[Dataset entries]
----
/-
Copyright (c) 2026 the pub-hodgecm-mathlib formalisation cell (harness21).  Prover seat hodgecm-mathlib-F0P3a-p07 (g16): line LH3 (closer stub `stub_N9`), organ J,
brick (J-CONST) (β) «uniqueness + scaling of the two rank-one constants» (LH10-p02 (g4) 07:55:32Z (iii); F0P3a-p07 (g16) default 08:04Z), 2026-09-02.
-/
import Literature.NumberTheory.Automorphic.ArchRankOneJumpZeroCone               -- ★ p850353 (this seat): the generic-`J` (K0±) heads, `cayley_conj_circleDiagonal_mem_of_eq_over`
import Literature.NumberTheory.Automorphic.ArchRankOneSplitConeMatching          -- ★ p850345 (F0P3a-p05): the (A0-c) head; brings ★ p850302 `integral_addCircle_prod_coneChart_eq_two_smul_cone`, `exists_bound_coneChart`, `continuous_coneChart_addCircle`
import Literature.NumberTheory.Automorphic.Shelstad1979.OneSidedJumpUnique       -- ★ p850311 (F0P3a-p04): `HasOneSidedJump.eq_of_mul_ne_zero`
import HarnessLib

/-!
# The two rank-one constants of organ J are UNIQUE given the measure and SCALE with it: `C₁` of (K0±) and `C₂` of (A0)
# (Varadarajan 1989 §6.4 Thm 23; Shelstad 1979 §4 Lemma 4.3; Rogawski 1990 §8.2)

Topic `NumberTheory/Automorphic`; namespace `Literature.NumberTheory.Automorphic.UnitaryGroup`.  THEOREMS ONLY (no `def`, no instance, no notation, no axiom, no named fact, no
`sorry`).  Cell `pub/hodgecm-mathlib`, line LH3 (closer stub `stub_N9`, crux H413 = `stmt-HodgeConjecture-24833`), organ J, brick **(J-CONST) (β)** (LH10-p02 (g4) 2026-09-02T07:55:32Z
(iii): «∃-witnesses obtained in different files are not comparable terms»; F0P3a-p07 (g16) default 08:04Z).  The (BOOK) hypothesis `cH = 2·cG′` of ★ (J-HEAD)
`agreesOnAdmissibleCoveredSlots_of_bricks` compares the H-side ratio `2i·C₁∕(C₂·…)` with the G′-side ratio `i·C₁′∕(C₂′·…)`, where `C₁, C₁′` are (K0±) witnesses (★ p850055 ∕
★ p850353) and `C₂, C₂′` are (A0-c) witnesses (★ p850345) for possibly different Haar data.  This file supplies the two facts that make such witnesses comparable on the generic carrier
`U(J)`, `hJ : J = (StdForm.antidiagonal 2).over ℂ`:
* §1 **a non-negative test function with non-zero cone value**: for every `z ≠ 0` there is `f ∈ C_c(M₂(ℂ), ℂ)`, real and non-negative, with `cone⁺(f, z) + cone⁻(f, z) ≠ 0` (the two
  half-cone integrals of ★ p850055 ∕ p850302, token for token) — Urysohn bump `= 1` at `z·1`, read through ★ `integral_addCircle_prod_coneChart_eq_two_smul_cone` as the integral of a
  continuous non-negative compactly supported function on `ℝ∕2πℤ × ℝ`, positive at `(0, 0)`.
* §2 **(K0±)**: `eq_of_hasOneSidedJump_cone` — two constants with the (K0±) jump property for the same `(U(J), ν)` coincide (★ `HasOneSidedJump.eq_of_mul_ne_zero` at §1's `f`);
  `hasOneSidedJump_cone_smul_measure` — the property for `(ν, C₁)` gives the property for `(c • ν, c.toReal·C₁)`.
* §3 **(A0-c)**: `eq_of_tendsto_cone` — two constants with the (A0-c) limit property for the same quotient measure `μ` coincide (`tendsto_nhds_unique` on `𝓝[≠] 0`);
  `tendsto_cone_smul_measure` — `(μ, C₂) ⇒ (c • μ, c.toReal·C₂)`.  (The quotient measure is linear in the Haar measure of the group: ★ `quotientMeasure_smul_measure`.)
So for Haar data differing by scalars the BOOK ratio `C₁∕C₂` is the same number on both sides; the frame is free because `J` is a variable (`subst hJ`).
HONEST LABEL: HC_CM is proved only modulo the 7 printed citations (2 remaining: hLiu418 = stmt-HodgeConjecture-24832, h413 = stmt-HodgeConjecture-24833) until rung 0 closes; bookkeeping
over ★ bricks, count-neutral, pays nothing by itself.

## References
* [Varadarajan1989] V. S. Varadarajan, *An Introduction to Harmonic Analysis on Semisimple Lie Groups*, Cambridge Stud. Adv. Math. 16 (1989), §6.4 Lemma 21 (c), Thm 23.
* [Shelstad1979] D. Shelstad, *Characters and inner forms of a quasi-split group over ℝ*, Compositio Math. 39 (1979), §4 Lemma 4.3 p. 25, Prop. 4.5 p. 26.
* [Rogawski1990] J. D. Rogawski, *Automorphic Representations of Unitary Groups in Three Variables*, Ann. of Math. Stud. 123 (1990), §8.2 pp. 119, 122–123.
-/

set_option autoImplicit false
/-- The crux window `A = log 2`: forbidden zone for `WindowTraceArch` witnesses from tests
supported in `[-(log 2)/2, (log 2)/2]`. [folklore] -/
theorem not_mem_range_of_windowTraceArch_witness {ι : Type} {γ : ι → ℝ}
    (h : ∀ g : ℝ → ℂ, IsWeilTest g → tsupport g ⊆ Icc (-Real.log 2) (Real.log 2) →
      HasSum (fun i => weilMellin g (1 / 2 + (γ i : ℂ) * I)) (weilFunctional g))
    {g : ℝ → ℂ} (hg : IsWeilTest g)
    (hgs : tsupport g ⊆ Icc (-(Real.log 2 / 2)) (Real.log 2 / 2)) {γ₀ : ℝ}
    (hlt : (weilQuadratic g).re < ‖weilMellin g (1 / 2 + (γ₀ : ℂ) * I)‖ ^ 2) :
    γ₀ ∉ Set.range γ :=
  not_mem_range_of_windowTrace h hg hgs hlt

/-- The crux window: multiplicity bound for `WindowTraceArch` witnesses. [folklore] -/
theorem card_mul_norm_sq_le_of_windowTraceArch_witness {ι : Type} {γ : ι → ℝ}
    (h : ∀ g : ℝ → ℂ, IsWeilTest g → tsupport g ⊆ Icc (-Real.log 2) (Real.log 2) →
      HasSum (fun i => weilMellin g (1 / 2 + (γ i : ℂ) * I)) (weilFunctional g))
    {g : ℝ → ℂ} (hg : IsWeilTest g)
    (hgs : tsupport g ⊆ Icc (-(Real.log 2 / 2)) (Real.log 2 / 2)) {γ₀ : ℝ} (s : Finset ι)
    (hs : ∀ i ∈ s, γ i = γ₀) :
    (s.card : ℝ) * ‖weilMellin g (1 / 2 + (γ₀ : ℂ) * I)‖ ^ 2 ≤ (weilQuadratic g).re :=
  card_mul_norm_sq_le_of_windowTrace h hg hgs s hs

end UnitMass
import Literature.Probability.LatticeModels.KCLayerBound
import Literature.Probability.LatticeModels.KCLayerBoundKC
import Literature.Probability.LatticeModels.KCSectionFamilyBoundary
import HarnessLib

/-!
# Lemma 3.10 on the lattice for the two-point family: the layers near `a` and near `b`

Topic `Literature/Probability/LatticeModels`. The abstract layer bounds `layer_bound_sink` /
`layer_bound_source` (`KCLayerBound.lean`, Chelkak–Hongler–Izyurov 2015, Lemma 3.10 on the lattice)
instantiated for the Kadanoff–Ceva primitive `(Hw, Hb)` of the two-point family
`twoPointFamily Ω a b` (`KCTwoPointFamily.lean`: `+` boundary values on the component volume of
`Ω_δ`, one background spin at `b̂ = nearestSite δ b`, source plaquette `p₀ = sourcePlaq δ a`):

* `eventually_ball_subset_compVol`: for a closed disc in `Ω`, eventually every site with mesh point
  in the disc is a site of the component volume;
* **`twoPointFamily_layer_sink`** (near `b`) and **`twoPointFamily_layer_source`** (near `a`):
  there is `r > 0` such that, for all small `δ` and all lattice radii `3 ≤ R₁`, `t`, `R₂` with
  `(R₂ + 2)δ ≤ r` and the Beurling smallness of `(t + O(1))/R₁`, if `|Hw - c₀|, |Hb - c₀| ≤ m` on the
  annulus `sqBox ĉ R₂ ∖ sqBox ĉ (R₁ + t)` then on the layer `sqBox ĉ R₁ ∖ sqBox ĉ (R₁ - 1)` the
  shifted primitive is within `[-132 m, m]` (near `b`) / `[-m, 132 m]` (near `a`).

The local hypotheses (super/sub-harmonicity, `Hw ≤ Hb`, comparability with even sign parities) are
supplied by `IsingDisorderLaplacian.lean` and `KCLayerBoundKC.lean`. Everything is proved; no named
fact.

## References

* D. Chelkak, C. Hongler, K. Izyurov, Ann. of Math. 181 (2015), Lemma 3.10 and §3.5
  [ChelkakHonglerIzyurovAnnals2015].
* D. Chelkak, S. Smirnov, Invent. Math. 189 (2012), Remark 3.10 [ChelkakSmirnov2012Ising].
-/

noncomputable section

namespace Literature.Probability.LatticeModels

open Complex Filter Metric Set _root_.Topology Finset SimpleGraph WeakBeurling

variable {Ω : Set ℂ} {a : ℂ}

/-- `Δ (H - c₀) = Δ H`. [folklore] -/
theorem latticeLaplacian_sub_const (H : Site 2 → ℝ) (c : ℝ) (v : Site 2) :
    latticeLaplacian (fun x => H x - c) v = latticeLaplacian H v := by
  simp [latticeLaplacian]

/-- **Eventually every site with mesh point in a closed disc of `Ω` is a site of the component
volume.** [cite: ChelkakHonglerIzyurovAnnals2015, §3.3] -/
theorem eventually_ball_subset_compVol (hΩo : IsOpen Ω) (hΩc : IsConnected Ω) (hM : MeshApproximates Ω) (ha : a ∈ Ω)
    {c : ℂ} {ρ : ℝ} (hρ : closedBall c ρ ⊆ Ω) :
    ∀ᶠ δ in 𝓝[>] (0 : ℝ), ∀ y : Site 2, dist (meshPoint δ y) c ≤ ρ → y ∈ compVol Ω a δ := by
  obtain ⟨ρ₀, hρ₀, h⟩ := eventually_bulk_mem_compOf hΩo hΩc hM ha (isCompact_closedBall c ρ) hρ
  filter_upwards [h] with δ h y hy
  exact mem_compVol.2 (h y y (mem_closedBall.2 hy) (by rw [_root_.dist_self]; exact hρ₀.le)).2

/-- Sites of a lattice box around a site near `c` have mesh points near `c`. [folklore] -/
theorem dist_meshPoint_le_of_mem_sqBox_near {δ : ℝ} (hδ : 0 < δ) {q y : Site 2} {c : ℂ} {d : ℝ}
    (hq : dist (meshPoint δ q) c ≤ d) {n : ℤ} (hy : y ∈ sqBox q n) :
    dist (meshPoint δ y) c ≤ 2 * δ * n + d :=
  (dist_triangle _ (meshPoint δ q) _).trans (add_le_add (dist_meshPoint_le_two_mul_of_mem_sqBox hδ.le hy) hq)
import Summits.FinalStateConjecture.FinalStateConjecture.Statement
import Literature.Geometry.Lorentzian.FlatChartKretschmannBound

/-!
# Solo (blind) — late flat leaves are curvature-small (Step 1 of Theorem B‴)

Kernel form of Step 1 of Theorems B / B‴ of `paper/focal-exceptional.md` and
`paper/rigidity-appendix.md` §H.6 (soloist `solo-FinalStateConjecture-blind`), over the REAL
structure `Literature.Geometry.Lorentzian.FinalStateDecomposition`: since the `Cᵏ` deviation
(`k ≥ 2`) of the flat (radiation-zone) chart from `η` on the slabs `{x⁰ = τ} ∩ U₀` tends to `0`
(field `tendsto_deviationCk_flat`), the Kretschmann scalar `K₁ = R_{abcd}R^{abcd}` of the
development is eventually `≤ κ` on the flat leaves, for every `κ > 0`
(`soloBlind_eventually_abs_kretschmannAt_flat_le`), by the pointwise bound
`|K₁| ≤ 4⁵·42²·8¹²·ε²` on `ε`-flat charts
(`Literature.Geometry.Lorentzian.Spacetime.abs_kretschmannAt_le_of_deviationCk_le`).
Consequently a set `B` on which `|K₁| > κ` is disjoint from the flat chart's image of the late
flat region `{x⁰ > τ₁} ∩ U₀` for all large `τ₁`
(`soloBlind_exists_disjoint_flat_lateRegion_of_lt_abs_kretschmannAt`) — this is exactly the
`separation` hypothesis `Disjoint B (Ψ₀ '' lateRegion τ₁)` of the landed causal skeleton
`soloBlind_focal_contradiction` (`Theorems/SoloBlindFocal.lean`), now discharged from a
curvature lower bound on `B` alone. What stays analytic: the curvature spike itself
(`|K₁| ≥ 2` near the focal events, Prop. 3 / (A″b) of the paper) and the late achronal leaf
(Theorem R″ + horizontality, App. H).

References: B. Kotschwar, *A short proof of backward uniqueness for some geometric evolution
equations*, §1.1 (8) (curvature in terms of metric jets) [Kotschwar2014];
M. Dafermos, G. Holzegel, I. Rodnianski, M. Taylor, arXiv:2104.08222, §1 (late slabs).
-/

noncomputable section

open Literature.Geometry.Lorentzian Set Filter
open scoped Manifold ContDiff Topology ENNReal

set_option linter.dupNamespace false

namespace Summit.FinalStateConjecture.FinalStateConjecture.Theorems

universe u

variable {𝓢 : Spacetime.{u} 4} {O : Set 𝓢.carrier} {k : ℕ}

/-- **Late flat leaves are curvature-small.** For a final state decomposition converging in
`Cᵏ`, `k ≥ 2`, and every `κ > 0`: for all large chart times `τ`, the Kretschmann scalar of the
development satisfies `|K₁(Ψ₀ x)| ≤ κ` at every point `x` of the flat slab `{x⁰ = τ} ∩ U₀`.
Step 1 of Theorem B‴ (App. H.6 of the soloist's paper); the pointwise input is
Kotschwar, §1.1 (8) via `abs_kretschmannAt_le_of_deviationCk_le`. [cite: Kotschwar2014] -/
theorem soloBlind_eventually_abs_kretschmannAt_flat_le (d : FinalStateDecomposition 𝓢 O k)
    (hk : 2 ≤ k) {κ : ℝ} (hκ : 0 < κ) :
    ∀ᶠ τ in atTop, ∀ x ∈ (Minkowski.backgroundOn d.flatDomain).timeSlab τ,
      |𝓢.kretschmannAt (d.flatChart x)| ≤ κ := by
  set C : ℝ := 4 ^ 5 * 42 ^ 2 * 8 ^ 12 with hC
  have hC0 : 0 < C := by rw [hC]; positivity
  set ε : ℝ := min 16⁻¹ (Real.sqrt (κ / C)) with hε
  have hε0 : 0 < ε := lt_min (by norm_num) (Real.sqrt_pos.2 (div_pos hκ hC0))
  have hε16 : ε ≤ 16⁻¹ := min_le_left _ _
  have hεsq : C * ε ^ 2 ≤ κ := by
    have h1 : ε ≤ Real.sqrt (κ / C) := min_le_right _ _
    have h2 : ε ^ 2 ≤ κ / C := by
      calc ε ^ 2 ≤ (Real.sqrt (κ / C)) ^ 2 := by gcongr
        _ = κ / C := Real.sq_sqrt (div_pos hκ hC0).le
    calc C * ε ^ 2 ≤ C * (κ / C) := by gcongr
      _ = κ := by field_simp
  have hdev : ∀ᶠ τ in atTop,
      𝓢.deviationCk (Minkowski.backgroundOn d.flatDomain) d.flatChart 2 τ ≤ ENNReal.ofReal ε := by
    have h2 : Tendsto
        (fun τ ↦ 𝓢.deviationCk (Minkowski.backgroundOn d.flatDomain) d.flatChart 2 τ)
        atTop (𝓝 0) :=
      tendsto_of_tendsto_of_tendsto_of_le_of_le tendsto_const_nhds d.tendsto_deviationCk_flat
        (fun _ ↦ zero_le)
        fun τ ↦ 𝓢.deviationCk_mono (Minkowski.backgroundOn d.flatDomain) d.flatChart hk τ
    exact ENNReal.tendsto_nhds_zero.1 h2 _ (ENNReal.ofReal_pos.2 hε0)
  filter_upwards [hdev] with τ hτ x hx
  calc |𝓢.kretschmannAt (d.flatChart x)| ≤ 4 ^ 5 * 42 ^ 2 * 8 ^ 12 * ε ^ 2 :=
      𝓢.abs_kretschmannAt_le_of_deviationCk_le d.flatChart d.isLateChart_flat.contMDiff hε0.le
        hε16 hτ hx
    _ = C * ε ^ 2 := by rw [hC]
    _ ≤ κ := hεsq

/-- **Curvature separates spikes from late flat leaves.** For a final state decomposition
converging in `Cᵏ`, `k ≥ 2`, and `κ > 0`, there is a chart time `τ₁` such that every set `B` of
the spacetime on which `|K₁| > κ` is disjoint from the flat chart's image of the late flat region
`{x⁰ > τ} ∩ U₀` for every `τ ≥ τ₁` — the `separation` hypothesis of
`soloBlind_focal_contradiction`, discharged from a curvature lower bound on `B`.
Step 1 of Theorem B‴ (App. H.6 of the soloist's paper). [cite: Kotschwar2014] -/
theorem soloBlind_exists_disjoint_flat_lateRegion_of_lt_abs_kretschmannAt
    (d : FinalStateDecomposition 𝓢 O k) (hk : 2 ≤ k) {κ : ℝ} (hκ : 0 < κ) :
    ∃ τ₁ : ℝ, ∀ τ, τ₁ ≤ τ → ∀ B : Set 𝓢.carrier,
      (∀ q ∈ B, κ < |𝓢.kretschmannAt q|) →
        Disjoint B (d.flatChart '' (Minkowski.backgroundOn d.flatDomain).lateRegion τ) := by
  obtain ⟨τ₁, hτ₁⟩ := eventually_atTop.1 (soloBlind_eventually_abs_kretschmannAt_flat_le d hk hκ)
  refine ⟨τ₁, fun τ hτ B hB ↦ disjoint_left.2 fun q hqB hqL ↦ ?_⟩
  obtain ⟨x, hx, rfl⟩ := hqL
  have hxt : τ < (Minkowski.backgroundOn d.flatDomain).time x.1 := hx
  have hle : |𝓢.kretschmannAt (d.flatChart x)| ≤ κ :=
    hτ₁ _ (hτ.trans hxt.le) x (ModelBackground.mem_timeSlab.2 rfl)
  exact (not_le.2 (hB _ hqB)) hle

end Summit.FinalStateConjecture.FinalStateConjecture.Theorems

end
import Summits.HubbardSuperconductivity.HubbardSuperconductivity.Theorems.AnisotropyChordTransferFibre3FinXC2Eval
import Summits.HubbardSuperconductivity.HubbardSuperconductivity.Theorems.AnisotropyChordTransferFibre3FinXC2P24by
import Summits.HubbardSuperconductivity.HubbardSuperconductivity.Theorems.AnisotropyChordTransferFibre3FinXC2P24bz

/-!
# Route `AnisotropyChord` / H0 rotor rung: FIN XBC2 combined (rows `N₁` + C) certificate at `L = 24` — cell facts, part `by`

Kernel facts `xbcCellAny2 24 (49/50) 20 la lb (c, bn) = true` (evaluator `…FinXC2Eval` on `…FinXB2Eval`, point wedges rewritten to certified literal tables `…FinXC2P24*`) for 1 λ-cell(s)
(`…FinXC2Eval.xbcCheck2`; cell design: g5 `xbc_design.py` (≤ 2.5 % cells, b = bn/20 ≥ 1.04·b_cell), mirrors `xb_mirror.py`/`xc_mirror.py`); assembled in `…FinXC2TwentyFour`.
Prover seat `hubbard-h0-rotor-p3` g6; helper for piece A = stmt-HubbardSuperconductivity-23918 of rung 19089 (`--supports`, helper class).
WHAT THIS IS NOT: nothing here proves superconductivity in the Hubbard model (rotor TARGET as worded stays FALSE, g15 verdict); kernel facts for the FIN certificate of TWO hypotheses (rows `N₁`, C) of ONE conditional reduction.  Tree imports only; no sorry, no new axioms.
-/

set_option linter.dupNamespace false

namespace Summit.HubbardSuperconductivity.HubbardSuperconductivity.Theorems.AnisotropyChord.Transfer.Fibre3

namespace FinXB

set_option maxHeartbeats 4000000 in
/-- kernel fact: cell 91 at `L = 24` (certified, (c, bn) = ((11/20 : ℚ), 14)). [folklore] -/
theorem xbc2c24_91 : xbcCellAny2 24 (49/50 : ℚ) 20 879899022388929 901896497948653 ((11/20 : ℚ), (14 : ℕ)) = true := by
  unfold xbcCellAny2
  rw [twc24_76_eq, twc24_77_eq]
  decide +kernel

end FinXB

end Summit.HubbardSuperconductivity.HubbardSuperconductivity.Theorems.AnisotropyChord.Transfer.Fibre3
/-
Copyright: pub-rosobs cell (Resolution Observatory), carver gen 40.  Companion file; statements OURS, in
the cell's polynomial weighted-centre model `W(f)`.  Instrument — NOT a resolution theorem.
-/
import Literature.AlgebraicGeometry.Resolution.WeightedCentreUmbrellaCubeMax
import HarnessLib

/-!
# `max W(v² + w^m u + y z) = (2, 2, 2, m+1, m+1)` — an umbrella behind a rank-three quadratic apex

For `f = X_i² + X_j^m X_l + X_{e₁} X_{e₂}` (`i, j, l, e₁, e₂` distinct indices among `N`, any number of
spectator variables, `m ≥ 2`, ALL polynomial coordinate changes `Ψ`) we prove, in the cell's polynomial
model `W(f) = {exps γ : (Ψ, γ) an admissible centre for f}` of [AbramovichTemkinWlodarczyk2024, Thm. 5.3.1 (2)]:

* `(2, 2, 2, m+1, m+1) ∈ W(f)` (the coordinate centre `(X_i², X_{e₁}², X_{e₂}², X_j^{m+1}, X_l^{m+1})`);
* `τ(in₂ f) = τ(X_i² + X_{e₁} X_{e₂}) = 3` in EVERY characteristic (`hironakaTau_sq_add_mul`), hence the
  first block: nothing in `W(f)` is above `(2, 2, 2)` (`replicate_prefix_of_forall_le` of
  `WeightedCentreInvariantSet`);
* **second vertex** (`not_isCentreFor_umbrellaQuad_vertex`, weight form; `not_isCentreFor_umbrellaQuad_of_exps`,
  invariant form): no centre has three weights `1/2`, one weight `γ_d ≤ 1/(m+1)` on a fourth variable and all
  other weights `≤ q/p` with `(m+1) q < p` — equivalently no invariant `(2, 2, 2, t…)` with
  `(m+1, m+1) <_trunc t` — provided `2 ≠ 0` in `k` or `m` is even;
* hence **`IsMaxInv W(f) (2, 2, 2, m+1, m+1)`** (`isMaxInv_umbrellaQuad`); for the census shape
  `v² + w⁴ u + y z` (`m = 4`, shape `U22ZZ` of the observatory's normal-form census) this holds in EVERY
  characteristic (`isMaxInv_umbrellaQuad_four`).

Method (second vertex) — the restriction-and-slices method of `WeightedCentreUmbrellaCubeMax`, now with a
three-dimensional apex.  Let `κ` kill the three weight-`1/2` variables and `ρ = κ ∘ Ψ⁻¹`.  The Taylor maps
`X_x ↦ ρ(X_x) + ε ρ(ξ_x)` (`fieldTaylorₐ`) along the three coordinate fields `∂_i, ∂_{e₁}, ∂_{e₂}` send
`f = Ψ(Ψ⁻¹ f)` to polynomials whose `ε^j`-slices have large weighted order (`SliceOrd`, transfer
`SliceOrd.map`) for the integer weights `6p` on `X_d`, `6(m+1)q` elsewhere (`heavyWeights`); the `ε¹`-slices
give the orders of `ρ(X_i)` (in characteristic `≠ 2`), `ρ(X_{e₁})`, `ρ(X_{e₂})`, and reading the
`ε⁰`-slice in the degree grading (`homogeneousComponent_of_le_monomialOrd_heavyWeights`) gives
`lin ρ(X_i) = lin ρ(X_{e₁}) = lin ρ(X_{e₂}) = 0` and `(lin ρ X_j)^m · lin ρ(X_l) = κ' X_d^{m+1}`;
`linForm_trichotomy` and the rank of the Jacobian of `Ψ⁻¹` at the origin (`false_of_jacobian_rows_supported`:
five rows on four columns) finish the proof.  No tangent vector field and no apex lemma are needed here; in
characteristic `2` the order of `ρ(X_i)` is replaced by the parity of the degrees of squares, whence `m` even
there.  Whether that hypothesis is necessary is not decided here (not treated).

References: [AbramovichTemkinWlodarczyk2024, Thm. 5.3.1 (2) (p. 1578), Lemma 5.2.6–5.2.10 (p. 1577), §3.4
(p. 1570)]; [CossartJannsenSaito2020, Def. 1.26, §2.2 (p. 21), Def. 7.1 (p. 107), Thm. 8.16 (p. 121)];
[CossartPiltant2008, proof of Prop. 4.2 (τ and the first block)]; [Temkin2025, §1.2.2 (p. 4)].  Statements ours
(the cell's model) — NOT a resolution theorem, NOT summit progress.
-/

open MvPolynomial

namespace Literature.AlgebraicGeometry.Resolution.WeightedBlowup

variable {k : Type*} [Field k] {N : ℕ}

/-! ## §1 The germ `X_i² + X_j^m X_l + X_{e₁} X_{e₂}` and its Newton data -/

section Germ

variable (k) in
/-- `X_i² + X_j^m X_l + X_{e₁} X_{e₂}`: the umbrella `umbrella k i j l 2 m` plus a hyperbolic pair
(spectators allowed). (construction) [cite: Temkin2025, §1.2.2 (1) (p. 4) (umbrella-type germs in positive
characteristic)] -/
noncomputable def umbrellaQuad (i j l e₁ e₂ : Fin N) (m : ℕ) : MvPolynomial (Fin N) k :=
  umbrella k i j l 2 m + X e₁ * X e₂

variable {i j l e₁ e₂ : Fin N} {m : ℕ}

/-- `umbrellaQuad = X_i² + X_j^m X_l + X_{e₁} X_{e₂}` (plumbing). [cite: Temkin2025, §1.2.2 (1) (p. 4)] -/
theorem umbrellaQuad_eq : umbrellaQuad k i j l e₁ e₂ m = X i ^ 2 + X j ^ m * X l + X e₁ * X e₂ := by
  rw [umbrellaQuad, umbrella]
----
◆ **PROBLEM**:
From the lines above, copy those that contain the word "vertex".

◆ **EXERCISE SOLUTION**:
* **second vertex** (`not_isCentreFor_umbrellaQuad_vertex`, weight form; `not_isCentreFor_umbrellaQuad_of_exps`,
Method (second vertex) — the restriction-and-slices method of `WeightedCentreUmbrellaCubeMax`, now with a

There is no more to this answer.